# Looking for Plans to Build a Pet (Dog) Ramp for SUV



## juniorjock (Feb 3, 2008)

My buddy Junior is a 12 year old, 100 lb. shepherd mix. As with all older dogs (especially large ones) he is having hip trouble and can no longer jump in the back of our SUV. I was wondering if any of you have any advice or plans for building a pet ramp. I ran a search and really didn't come up with much. The commercial ramps I found on-line came with a pretty big price tag. The ramp would need to be fairly light but strong too (to hold the weight). Plus, I would have to be able to fold the ramp up and throw it in the back seat so I'd have it when I needed to get him out of the vehicle. I wasn't for sure where to post this, so I thought I'd try here.

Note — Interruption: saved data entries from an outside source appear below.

/-- The pole obstruction: a shell with three distinct points each having five other shell points
within `β`, `β + 2η < 1.426`, is not `η`-close to the decahedral pattern (only two poles). [folklore] -/
theorem not_shellCloseTo_dec {η β : ℝ} {T : Finset (EuclideanSpace ℝ (Fin 3))} (hβ : β + 2 * η < 1.426)
    (t : Fin 3 → (EuclideanSpace ℝ (Fin 3))) (ht : ∀ i, t i ∈ T) (htinj : Function.Injective t)
    (N : Fin 3 → Finset (EuclideanSpace ℝ (Fin 3))) (hNT : ∀ i, N i ⊆ T) (hN0 : ∀ i, t i ∉ N i)
    (hNcard : ∀ i, (N i).card = 5) (hNd : ∀ i, ∀ u ∈ N i, dist (t i) u ≤ β) :
    ¬ ShellCloseTo η T decPat := by
  classical
  rintro ⟨A, hA⟩
  obtain ⟨f, hfQ, hfinj, hfd⟩ := exists_map_of_etaMatched hA
  have hpole : ∀ i, f (t i) = A pN ∨ f (t i) = A pS := by
    intro i
    have h5 := five_le_card_near f hfQ hfinj hfd hβ (ht i) (N i) (hNT i) (hN0 i) (hNcard i) (hNd i)
    obtain ⟨a, ha, hfa⟩ := Finset.mem_image.1 (hfQ (t i) (ht i))
    rw [← hfa, card_near_image] at h5
    rcases pole_of_five_near ha h5 with rfl | rfl
    · exact Or.inl hfa.symm
    · exact Or.inr hfa.symm
  have key : ∃ i j : Fin 3, i ≠ j ∧ f (t i) = f (t j) := by
    rcases hpole 0 with h0 | h0 <;> rcases hpole 1 with h1 | h1 <;> rcases hpole 2 with h2 | h2 <;>
      first
        | exact ⟨0, 1, by decide, h0.trans h1.symm⟩
        | exact ⟨0, 2, by decide, h0.trans h2.symm⟩
        | exact ⟨1, 2, by decide, h1.trans h2.symm⟩
  obtain ⟨i, j, hij, hEq⟩ := key
  exact hij (htinj (hfinj _ (ht i) _ (ht j) hEq))
import Mathlib.Analysis.Calculus.BumpFunction.Convolution
import Mathlib.Analysis.Calculus.BumpFunction.FiniteDimension
import Mathlib.Analysis.Calculus.ContDiff.Convolution
import Mathlib.MeasureTheory.Measure.Haar.OfBasis
import Literature.Geometry.Riemannian.RiemannianDistance
import Literature.Geometry.Lorentzian.VolumeChartFormula
import Literature.Geometry.Lorentzian.ChartLaplacian
import Literature.Geometry.Lorentzian.GreenIdentity
import Literature.Geometry.Lorentzian.EnergyCurrents
import HarnessLib

/-!
# Smooth approximation of Lipschitz functions with gradient control on closed Riemannian
# manifolds (Azagra–Ferrera–López-Mesas–Rangel 2007, Thm. 1, compact case)

For a smooth Riemannian metric `g` (a Riemannian `PseudoRiemannianMetric` on `TM`, model space
`E` any finite-dimensional real normed space, boundaryless model) on a compact manifold `M`, its
Riemannian distance `d_g = g.edist hg` (`RiemannianDistance.lean`, Mathlib's `riemannianEDist`)
and a continuous `F : M → ℝ` with `|F x - F y| ≤ L d_g(x, y)` (stated in `ℝ≥0∞`, so that points
at infinite distance impose nothing), we PROVE

* `exists_contMDiff_abs_sub_lt_gradSq_le` — for every `ε > 0` there is a `C^∞` function
  `χ : M → ℝ` with `|χ x - F x| < ε` and `|∇χ|²_g (x) = g⁻¹(dχ, dχ)(x) ≤ (L + ε)²` for all `x`
  (Azagra–Ferrera–López-Mesas–Rangel, J. Math. Anal. Appl. 326 (2007), Thm. 1: "there exists a
  `C^∞` smooth Lipschitz function `g` such that `|f(p) - g(p)| ≤ ε(p)` … and
  `Lip(g) ≤ Lip(f) + r`"; here the compact case, with the conclusion in the infinitesimal form
  `|dχ_x| ≤ L + ε` needed for test functions, e.g. the cutoffs `ψ(d(x,p)/r)` of Perelman's no
  local collapsing theorem, Topping 2006, proof of Lemma 8.3.5).

The proof is the classical one (loc. cit., proof of Thm. 1 in the finite-dimensional case;
Greene–Wu): convolution in charts glued by a partition of unity, with the observation that
mollification does not increase Lipschitz constants measured in the pulled-back metric.

* Mollification on `E` (`Mathlib.Analysis.Convolution`, normalised bumps `ContDiffBump.normed`
  and an additive Haar measure): increments and directional derivatives of `ψ ⋆ G` are bounded
  by increments of `G` (`abs_normed_convolution_add_sub_le`,
  `abs_fderiv_normed_convolution_apply_le`).
* Chart geometry: the length of the pull-back of a chart segment `[a, a + tw]` is at most
  `t · sup |D(φ⁻¹) w|_g` (`edist_symm_le_of_forall_val_le`, via `riemannianEDist_le_pathELength`);
  the pulled-back metric `(a, w) ↦ |D(φ⁻¹)_a w|²_g` is continuous on `φ.target × E`
  (`continuousOn_val_mfderivWithin_symm`, from the smooth chart Gram matrix of
  `ChartLaplacian.lean`) and hence locally almost constant, uniformly on compact sets
  (`exists_forall_val_mfderivWithin_symm_le`).
* The local estimate `|D(ψ_R ⋆ (F ∘ φ⁻¹))(y) w| ≤ L · sup_{B(y,2R)} |D(φ⁻¹) w|_g`
  (`abs_fderiv_mollify_le`) and its manifold form (`abs_mvfderiv_comp_extChartAt_le`,
  `exists_contDiff_chart_smoothing`: `|d(Φ ∘ φ)_x u| ≤ L (1 + η) |u|_g`, `|Φ ∘ φ - F| ≤ η'` on a
  compact subset of the chart domain).
* Gluing: a finite atlas, Mathlib's `SmoothPartitionOfUnity.exists_isSubordinate`, and
  `χ = ∑ᵢ ρᵢ · (Φᵢ ∘ φᵢ)`, `dχ = ∑ᵢ (Φᵢ ∘ φᵢ - F) dρᵢ + ∑ᵢ ρᵢ d(Φᵢ ∘ φᵢ)` (as `∑ᵢ dρᵢ = 0`);
  pointwise Cauchy–Schwarz `|dρ(v)| ≤ |∇ρ|_g |v|_g` and the converse
  `(∀ v, |dχ(v)| ≤ A |v|_g) ⇒ |∇χ|² ≤ A²` (`abs_mvfderiv_le_sqrt_gradSq_mul_sqrt`,
  `gradSq_le_sq_of_forall_abs_mvfderiv_le`).

Everything is proved; there are no definitions and no named facts.

## References

* D. Azagra, J. Ferrera, F. López-Mesas, Y. Rangel, *Smooth approximation of Lipschitz functions
  on Riemannian manifolds*, J. Math. Anal. Appl. 326 (2007), 1370–1378, Thm. 1 (arXiv:math/0602051).
  [AzagraEtAl2007]
* P. Topping, *Lectures on the Ricci flow*, LMS Lecture Note Series 325, CUP 2006, §8.3, proof of
  Lemma 8.3.5 (the cutoff `φ = ψ(d(x,p)/r)`, "by approximation"). [Topping2006]
-/

noncomputable section
import Summits.QuantumFields.YangMills.Theorems.BalabanUVNodesN07SplitClauseHeadKnitMeetNormalisedTowerW
import Summits.QuantumFields.YangMills.Theorems.BalabanUVNodesN07SplitClauseHeadKnitRanged
import Summits.QuantumFields.YangMills.Theorems.BalabanUVNodesN07SplitClauseLevelRaisingMarginWide
import Summits.QuantumFields.YangMills.Theorems.BalabanUVNodesN07SplitClauseHeadKnitMeetNormalised
import Summits.QuantumFields.YangMills.Theorems.BalabanUVNodesN07SplitClauseHeadAtMeetCubeFarW
import Summits.QuantumFields.YangMills.Theorems.BalabanUVNodesN07MeetFamilyAtRecord
import Summits.QuantumFields.YangMills.Theorems.BalabanUVNodesN07ShearSizeTopBox
import Literature.MathematicalPhysics.QuantumFieldTheory.Balaban1983to89.Node00.DomainsRefinement
import HarnessLib

/-!
# N07 [B11] (= [15] = [Balaban1985Variational]) Sect. F, S6 HEAD — MODULE 77c⁗ (plan g93 WORD A3⁵ = ρ3 ∕ director №310 (ii); head re-cut step 1 of 4: 77c⁗ → 89⁗ → 90⁗ → 100⁗): THE MEET KNIT
# UNDER PRINT's NORMALISED LANDAU GAUGE, **(152)-COMPLETE TOWER EDITION WITH THE SEAM (R4)**, normalisation currency ABSTRACT (`Nrm`; of record: MODULE 87's `NrmSymOfRecord`):
# MODULE 77c (`…HeadKnitMeetNormalisedTowerW`) VERBATIM except (i) HS3NORM-67c's tower block carries print's (152) SECOND member (T2b) `‖∇^η_νA_μ‖ < κ·ε_j·L^{2(j−j′)}` on every `π″□_{j′}`
# (⚑ LOCATED-DPRIME-T2-GRADIENT, repair (R-a)); (ii) ONE new displayed hypothesis HSEAM = (R4) «the record's minimiser is print-critical in cell form on the (2.3) cells of `domainsOfSeq s.Ω k`» (the cell
# data themselves are DERIVED from `AgreeOn (genSet …)` by `Node00.mem_bondsOf_genSet_of_lamBond_domainsOfSeq`) (⚑ LOCATED-DPRIME-CALIBRATION: under reading (b) NOT derivable from `IsCritOnFibre … (genSet s.Ω k) …`; a theorem after the (ii)-edition); (iii) HCHART-
# MEET-NORM receives, besides 77c's binders, the cell data of HSEAM and (T2b) — exactly the premises of the (d′) supplier `hA1_lam` (MODULE 117)

Cell `pub-ymgap`, seat `pub-ymgap-dag-n07-e` g30 (FAN-OUT §N07 row s3; LANE OWNER of the K0 road chart side); head re-cut step 1 of 4 under plan g93 WORD (R-a) = «GO ON CONTENT» and A3⁵.  `--kind proof --supports stmt-QuantumFields-20541 --as helper` (K0⁷); count-neutral; def-free; ONE theorem; 77c stays in the tree as the resting state.
[15] = [Balaban1985Variational]; [6] = [Balaban1985RegularSpaces]; [4] = [Balaban1984PropagatorsII]; [I] = [Balaban1987RG1].

WHAT IS PROVED (sorry-free; no definition; axioms standard).  ★★★ `datumGaugeSplitTopStepCoreG_of_normalisedGauge_of_chartMeetTowerW152 (F N)` — 77c's statement with the three textual
changes above; proof = 77c's VERBATIM (the width-generic margin reduction `datumGaugeSplitTopStepCoreG_of_marginCleanPrint`, the datum numerics, FILE D0, 77a's
`localGaugeSplitOn_head159_meetCube_box_farW` at zero shear), the new binders merely THREADED from HS3NORM ∕ HSEAM to HCHART.
HONEST SCOPE.  HS3NORM-152, HSEAM, HCHART, HLETTERS-NORM, HBUDGET-NORM are HYPOTHESES — displayed, NOT discharged; nothing of [15]∕[6]∕[4] ANALYSIS asserted; NO stub registered or
closed; K0⁷ ∕ K1⁹ NOT closed; N07 NOT discharged; counts unmoved (typed 28∕28 · discharged 8∕27 per the chair); one finite 𝕋⁴ programme at fixed ε — the route closes the conditional
finite-𝕋⁴ rung `BalabanLadder.UV` ONLY; the YM mass gap (Clay) is NOT proved by any of this; nothing continuum ∕ ℝ⁴ ∕ OS.  No `sorry`, no `def`, no `instance`, no `notation`.

References: [15] (144) p. 300, (147)–(156) pp. 301–302, (157)–(159) pp. 302–303, (160)–(166) pp. 303–304, (168) p. 304, Prop. 8 p. 304; [6] Thm. 2 p. 83, p. 98, Prop. 6 (1.135)–(1.138)
p. 99, (1.29) p. 81, (1.3)–(1.9) p. 77, (1.131) p. 99; [4] (2.1)–(2.4) p. 224, Cor. 2.8 p. 249; [I] (0.1) p. 251.
-/

set_option autoImplicit false

noncomputable section
open scoped BigOperators Matrix.Norms.L2Operator

namespace Summit.QuantumFields.YangMills.BalabanUVNodes.N07SplitClauseHeadKnitMeetNormalisedTowerW152

open Literature.MathematicalPhysics.QuantumFieldTheory.Balaban1983to89
open Literature.MathematicalPhysics.QuantumFieldTheory.Balaban1983to89.Node00
open Literature.MathematicalPhysics.QuantumFieldTheory.Balaban1983to89.B15DeterminingSets
open Literature.MathematicalPhysics.QuantumFieldTheory.Balaban1983to89.B12RegularSpaces111 (gaugeU expI grad)
open B15Eq112TorusCover (cover)
open B14DomainGeom (Pt Within)
open B14.Eq213MaximalDomains (side cubeExt)
open B5Eq117TorusCarriers (Mk)
open B5Eq118OneStroke (iterBlockOf)
open B5Prop12FieldsLattice (distSite)
open B8Eq131Cubes (sqLo sqHi box cube)
open B8LeafModelZd (ZdIdx)
open B11Eq115Space (levOf)
open B6SectADomainsV1 (Domains)
open B6SectAOperatorsV1 (BondIdx RE dsE QpE)
open Literature.MathematicalPhysics.QuantumFieldTheory.BalabanImbrieJaffe1984to88.BIJ85AxialPropagator411 (BondSpace)
open T4Continuum (T4Family)
open T4AxialGaugeSmallField (castSite)
open B16Sect1Backgrounds (toMS)
open GaugeField (gaugeAct)
open MatrixLog (mlog)
open Summit.QuantumFields.YangMills.Theorems.K0FlatCubeOpsTextP (flatH)
open Summit.QuantumFields.YangMills.BalabanUVNodes.N07HalvingStepTopOfLocalLetters (Letters10On)
open Summit.QuantumFields.YangMills.BalabanUVNodes.N07LocalLettersSplitCore (LocalGaugeSplitOn)
open Summit.QuantumFields.YangMills.BalabanUVNodes.N07LocalLettersCoreGuarded (DatumGaugeSplitTopStepCoreG)
open Summit.QuantumFields.YangMills.BalabanUVNodes.N07SplitClauseHeadAtMeetCubeFarW (localGaugeSplitOn_head159_meetCube_box_farW)
open Summit.QuantumFields.YangMills.BalabanUVNodes.N07MeetFamilyAtRecord (adm22_meetCube_trunc_seqOfRecord cover_mem_Ω_pred_of_meet_box)
open Summit.QuantumFields.YangMills.BalabanUVNodes.N07RecordDomainsAdm22 (blockSat_seqOfRecord)
open Summit.QuantumFields.YangMills.BalabanUVNodes.N07DatumGauge152Guarded (numerics_cornerP_of_levelGuard)
open Summit.QuantumFields.YangMills.BalabanUVNodes.N07SplitClauseLevelRaisingMarginWide (datumGaugeSplitTopStepCoreG_of_marginCleanPrint)
open Summit.QuantumFields.YangMills.BalabanUVNodes.N07SplitClauseHeadKnitMeetNormalised (grad_zero_fun split159_of_zero_shear)
open Summit.QuantumFields.YangMills.BalabanUVNodes.N07ShearSizeTopBox (dist1_iter_avOfRecord_gaugeAct_one dist1_iter_avOfRecord_one)
import Summits.BirchSwinnertonDyer.BirchSwinnertonDyer.Theorems.SignedLowerHalvesSmallImageLowerHalfBothSignsRttD2TwistLevel
import HarnessLib

/-!
# Route `SignedLowerHalves`, crux L `SmallImageLowerHalfBothSigns` (stmt-BirchSwinnertonDyer-23599), line `rtt_w3` v14 — E2, row «D-tw-coh» part 1b(i):
# the level twist is an ISOMORPHISM

INPUTS hand `bsd-inputs-honda-p1` g23 (LEAD g11 RULING «U» (U5); sequel of `…RttD2TwistLevel`, part 1a: `levelTwistO`). For characters `θ, θ'` congruent mod `p^k`
on the level subgroup `U` and on `N_P`:
* ★★ `levelTwistO_levelTwistO` — `tw_{θ'⇝θ} ∘ tw_{θ⇝θ'} = id` (`H^i(f ≫ g) = H^i(f) ≫ H^i(g)`, `H^i(𝟙) = 𝟙`; the composite coefficient morphism is pointwise the identity),
  packaged as ★★ `levelTwistEquivO : levelCohO S P θ U k i ≃+ levelCohO S P θ' U k i`.
Sequel `…RttD2TwistLevelNaturality` (part 1b(ii)): compatibility with reductions and constants. NOT here (part 2 of «D-tw-coh», L): naturality with the
corestrictions `relCoresO`, the conj-SEMILINEARITY by `η(γ)`, and the cofinal assembly on the pinned data.
One THEOREM + one `def`; no named fact, no `sorry`; crux L, crux M, E2 and BSD remain OPEN and are proved for NO curve by any of this.
References: [SerreGaloisCohomology1997] I §2.2; [Rubin2000] Ch. VI §6.1–6.2.
-/

set_option autoImplicit false
-- the Theorems namespace of this sub repeats the summit name by design (D-0017 nested layout)
set_option linter.dupNamespace false

noncomputable section

open scoped NumberField TensorProduct
open CategoryTheory Field IsDedekindDomain
open Literature.NumberTheory.GaloisRepresentations
open Literature.NumberTheory.GaloisRepresentations.DiscreteGaloisModule
open Literature.NumberTheory.EllipticCurves
open Literature.NumberTheory.ComplexMultiplication.EllipticUnits
open Literature.NumberTheory.ComplexMultiplication.EllipticUnits.JohnsonLeungKings2011

namespace Summit.BirchSwinnertonDyer.BirchSwinnertonDyer.Theorems.SmallImageRttD2Twist

variable {K : Type} [Field K] [NumberField K] {p : ℕ} [Fact p.Prime] (S : Set (PadicAlgCl p))
  (P : Set (HeightOneSpectrum (𝓞 K))) (θ θ' : absoluteGaloisGroup K →ₜ* (padicCoeffIntegers S)ˣ) (k : ℕ)
  (hN : ∀ σ ∈ ramificationSubgroup K P, ∃ b : padicCoeffIntegers S,
    ((θ' σ : (padicCoeffIntegers S)ˣ) : padicCoeffIntegers S) = (θ σ : (padicCoeffIntegers S)ˣ) + ((p : padicCoeffIntegers S)) ^ k * b)
  (U : Subgroup (absoluteGaloisGroup K))
  (hU : ∀ σ ∈ U, ∃ b : padicCoeffIntegers S,
    ((θ' σ : (padicCoeffIntegers S)ˣ) : padicCoeffIntegers S) = (θ σ : (padicCoeffIntegers S)ˣ) + ((p : padicCoeffIntegers S)) ^ k * b)

set_option maxHeartbeats 400000 in
omit [NumberField K] in
/-- ★★ **The two twists are mutually inverse**: `tw_{θ'⇝θ} (tw_{θ⇝θ'} y) = y` (the composite coefficient morphism is the identity; `H^i(f ≫ g) = H^i(f) ≫ H^i(g)`, `H^i(𝟙) = 𝟙`).
[cite: SerreGaloisCohomology1997, I §2.2] [cite: Rubin2000, Ch. VI §6.1–6.2] -/
theorem levelTwistO_levelTwistO (i : ℕ) (y : levelCohO S P θ U k i) :
    levelTwistO S P θ' θ k (congr_symm_forall S θ θ' k hN) U (congr_symm_forall S θ θ' k hU) i (levelTwistO S P θ θ' k hN U hU i y) = y := by
  have h := (congrArg (fun φ ↦ φ.hom y) (continuousCohomology_map_comp (twistLevelHomO S P θ θ' k hN U hU)
      (twistLevelHomO S P θ' θ k (congr_symm_forall S θ θ' k hN) U (congr_symm_forall S θ θ' k hU)) i)).symm.trans
    (congrArg (fun φ ↦ φ.hom y) (continuousCohomology_map_eq_id _ (twistLevelHomO S P θ θ' k hN U hU ≫
      twistLevelHomO S P θ' θ k (congr_symm_forall S θ θ' k hN) U (congr_symm_forall S θ θ' k hU)) rfl (fun _ ↦ rfl) i))
  exact h

/-- ★★ **The level twist as an additive isomorphism** `H^i(G_P(F), 𝒪 ⊗ μ_{p^k} ⊗ θ) ≃+ H^i(G_P(F), 𝒪 ⊗ μ_{p^k} ⊗ θ')`.
[cite: SerreGaloisCohomology1997, I §2.2] [cite: Rubin2000, Ch. VI §6.1–6.2] -/
def levelTwistEquivO (i : ℕ) : levelCohO S P θ U k i ≃+ levelCohO S P θ' U k i :=
  { levelTwistO S P θ θ' k hN U hU i with
    invFun := levelTwistO S P θ' θ k (congr_symm_forall S θ θ' k hN) U (congr_symm_forall S θ θ' k hU) i
    left_inv := fun y ↦ levelTwistO_levelTwistO S P θ θ' k hN U hU i y
    right_inv := fun y ↦ levelTwistO_levelTwistO S P θ' θ k (congr_symm_forall S θ θ' k hN) U (congr_symm_forall S θ θ' k hU) i y }


end Summit.BirchSwinnertonDyer.BirchSwinnertonDyer.Theorems.SmallImageRttD2Twist

end
/-- **Straightening** (the heart of Jennings' theorem, BCCGU 2017 Prop. 3.10: "a basis for `I^k` is
given by those monomials with degree `≥ k`"): every word evaluates into the span of the canonical
words of at least its weight. Proof: descending induction on the weight (words of weight
`≥ N*(p+1)^L` vanish), and for a fixed weight induction on the number of inversions: an adjacent
inversion is swapped by the commutation rule, a `p`-th power of a generator in a sorted word is
replaced by higher generators (power rule); all correction terms have strictly larger weight.
[cite: BlasiakChurchCohnGrochowUmans2017, Prop. 3.10] -/
theorem eval_mem_M (w : List ι) : C.eval K w ∈ C.M K (C.wt w) := by
  have hp1 : 1 < p := (Fact.out : p.Prime).one_lt
  -- descending induction on the weight
  suffices H : ∀ d : ℕ, ∀ w : List ι, C.Nstar * (p + 1) ^ C.L ≤ C.wt w + d →
      C.eval K w ∈ C.M K (C.wt w) from H _ w (Nat.le_add_left _ _)
  intro d
  induction d with
  | zero =>
    intro w hw
    rw [C.eval_eq_zero_of_wt_ge (by simpa using hw)]
    exact Submodule.zero_mem _
  | succ d ihd =>
    intro w hw
    by_cases hlt : C.Nstar * (p + 1) ^ C.L ≤ C.wt w + d
    · exact ihd w hlt
    -- the outer induction hypothesis: words of larger weight are fine
    have hIH : ∀ w' : List ι, C.wt w < C.wt w' → C.eval K w' ∈ C.M K (C.wt w') :=
      fun w' hw' => ihd w' (by omega)
    -- the sorted case: canonical, or a `p`-th power of a generator to be rewritten
    have sorted_case : ∀ v : List ι, C.wt v = C.wt w → v.Pairwise (· ≤ ·) →
        C.eval K v ∈ C.M K (C.wt v) := by
      intro v hv hs
      by_cases hcnt : ∀ a, v.count a < p
      · exact C.eval_mem_M_of_isCanon ⟨hs, hcnt⟩
      push Not at hcnt
      obtain ⟨a, ha⟩ := hcnt
      obtain ⟨pre, suf, hsplit⟩ := canonWord_split (fun b => v.count b) a
      have hrep : List.replicate (v.count a) a =
          List.replicate p a ++ List.replicate (v.count a - p) a := by
        rw [← List.replicate_add]; congr 1; omega
      set suf' := List.replicate (v.count a - p) a ++ suf with hsuf'
      have hv' : v = pre ++ List.replicate p a ++ suf' := by
        conv_lhs => rw [eq_canonWord_count hs, hsplit]
        rw [hrep]
        simp only [hsuf', List.append_assoc]
      have hevalrep : C.eval K (List.replicate p a) = C.u K a ^ p := by
        simp [eval, List.map_replicate, List.prod_replicate]
      have hwtrep : C.wt (List.replicate p a) = p * C.W a := by
        simp [wt, List.map_replicate, List.sum_replicate]
      have heval : C.eval K v =
          C.eval K pre * (((canonWord (C.powExp a)).map fun b => C.u K b + 1).prod - 1) *
            C.eval K suf' := by
        rw [hv', eval_append, eval_append, hevalrep, C.u_pow_p, C.powExp_prod, C.of_orderedProd]
      rw [heval]
      refine C.mul_mem_of_mem_span (C.prod_add_one_mem_span (canonWord (C.powExp a))).2 _ _ ?_
      intro c hc
      have hwc : p * C.W a < C.wt c := by
        have h := C.wt_ge_of_sublist_canon (C.powExp_lvl a) hc.1 hc.2
        have : p * C.W a < (p + 1) ^ (C.lvl a + 1) := by
          rw [pow_succ, W]
          have : 0 < (p + 1) ^ C.lvl a := Nat.pow_pos (Nat.succ_pos p)
          nlinarith
        omega
      rw [← eval_append, ← eval_append]
      have hlt' : C.wt v < C.wt (pre ++ c ++ suf') := by
        rw [hv']
        simp only [wt_append, hwtrep]
        omega
      exact C.M_anti hlt'.le (hIH _ (hv ▸ hlt'))
    -- inner induction on the number of inversions, at fixed weight
    suffices H2 : ∀ m : ℕ, ∀ v : List ι, C.wt v = C.wt w → inversions v ≤ m →
        C.eval K v ∈ C.M K (C.wt v) from H2 _ w rfl le_rfl
    intro m
    induction m with
    | zero =>
      intro v hv hinv
      exact sorted_case v hv (by
        by_contra hs
        obtain ⟨pre, suf, x, y, rfl, hxy⟩ := exists_adjacent_inversion hs
        have := inversions_swap pre suf hxy
        omega)
    | succ m ihm =>
      intro v hv hinv
      by_cases hs : v.Pairwise (· ≤ ·)
      · exact sorted_case v hv hs
      obtain ⟨pre, suf, x, y, rfl, hxy⟩ := exists_adjacent_inversion hs
      -- swap the inversion
      have hswap := inversions_swap pre suf hxy
      have hwt' : C.wt (pre ++ y :: x :: suf) = C.wt (pre ++ x :: y :: suf) := by
        simp only [wt_append, wt_cons]; ring
      have h1 : C.eval K (pre ++ y :: x :: suf) ∈ C.M K (C.wt (pre ++ x :: y :: suf)) := by
        rw [← hwt']
        exact ihm _ (hwt'.trans hv) (by omega)
      -- the correction terms
      have hdecomp : C.eval K (pre ++ x :: y :: suf) = C.eval K (pre ++ y :: x :: suf) +
          C.eval K pre * (MonoidAlgebra.of K S ⁅C.gen x, C.gen y⁆ - 1) *
            ((C.u K y * C.u K x + C.u K y + C.u K x + 1) * C.eval K suf) := by
        have hxy' := C.u_mul_u (K := K) x y
        have e1 : C.eval K (pre ++ x :: y :: suf) = C.eval K pre * (C.u K x * C.u K y) * C.eval K suf := by
          simp only [eval_append, eval_cons]; noncomm_ring
        have e2 : C.eval K (pre ++ y :: x :: suf) = C.eval K pre * (C.u K y * C.u K x) * C.eval K suf := by
          simp only [eval_append, eval_cons]; noncomm_ring
        rw [e1, e2, hxy']
        noncomm_ring
      rw [hdecomp]
      refine Submodule.add_mem _ h1 ?_
      rw [C.commExp_prod, C.of_orderedProd]
      refine C.mul_mem_of_mem_span (C.prod_add_one_mem_span (canonWord (C.commExp x y))).2 _ _ ?_
      intro c hc
      have hwc : C.W x + C.W y < C.wt c := by
        have h := C.wt_ge_of_sublist_canon (C.commExp_lvl x y) hc.1 hc.2
        have hx : C.W x ≤ (p + 1) ^ max (C.lvl x) (C.lvl y) :=
          Nat.pow_le_pow_right (Nat.succ_pos p) (le_max_left _ _)
        have hy : C.W y ≤ (p + 1) ^ max (C.lvl x) (C.lvl y) :=
          Nat.pow_le_pow_right (Nat.succ_pos p) (le_max_right _ _)
        have h2 : 2 * (p + 1) ^ max (C.lvl x) (C.lvl y) <
            (p + 1) ^ (max (C.lvl x) (C.lvl y) + 1) := by
          rw [pow_succ]
          have : 0 < (p + 1) ^ max (C.lvl x) (C.lvl y) := Nat.pow_pos (Nat.succ_pos p)
          nlinarith
        omega
      -- four words, each of weight `> wt`
      have e4 : C.eval K pre * C.eval K c *
          ((C.u K y * C.u K x + C.u K y + C.u K x + 1) * C.eval K suf) =
          C.eval K (pre ++ c ++ y :: x :: suf) + C.eval K (pre ++ c ++ y :: suf) +
            C.eval K (pre ++ c ++ x :: suf) + C.eval K (pre ++ c ++ suf) := by
        simp only [eval_append, eval_cons]
        noncomm_ring
      rw [e4]
      have hk : ∀ v' : List ι, C.wt (pre ++ x :: y :: suf) < C.wt v' →
          C.eval K v' ∈ C.M K (C.wt (pre ++ x :: y :: suf)) := fun v' hv' =>
        C.M_anti hv'.le (hIH v' (hv ▸ hv'))
      refine Submodule.add_mem _ (Submodule.add_mem _ (Submodule.add_mem _ (hk _ ?_) (hk _ ?_))
        (hk _ ?_)) (hk _ ?_) <;>
      · simp only [wt_append, wt_cons]; omega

Any suggestions would be much appreciated.


----------



## juniorjock (Feb 3, 2008)

Thanks DaveR. The vehicle I want to use the ramp for is out for most of the day. I'll get the measurements later this afternoon and get them to you.


----------



## TopamaxSurvivor (May 2, 2008)

Why don't you just use a 2×12 and nail some cleats on if it is too slick or steep?


----------



## juniorjock (Feb 3, 2008)

The 2×12 is something to consider, but I don't think it would work for my dog.


----------



## juniorjock (Feb 3, 2008)

DaveR, the vehicle still hasn't found it's way back. The ramps I've seen for sale are about 70" in length when unfolded and around 22" wide.


----------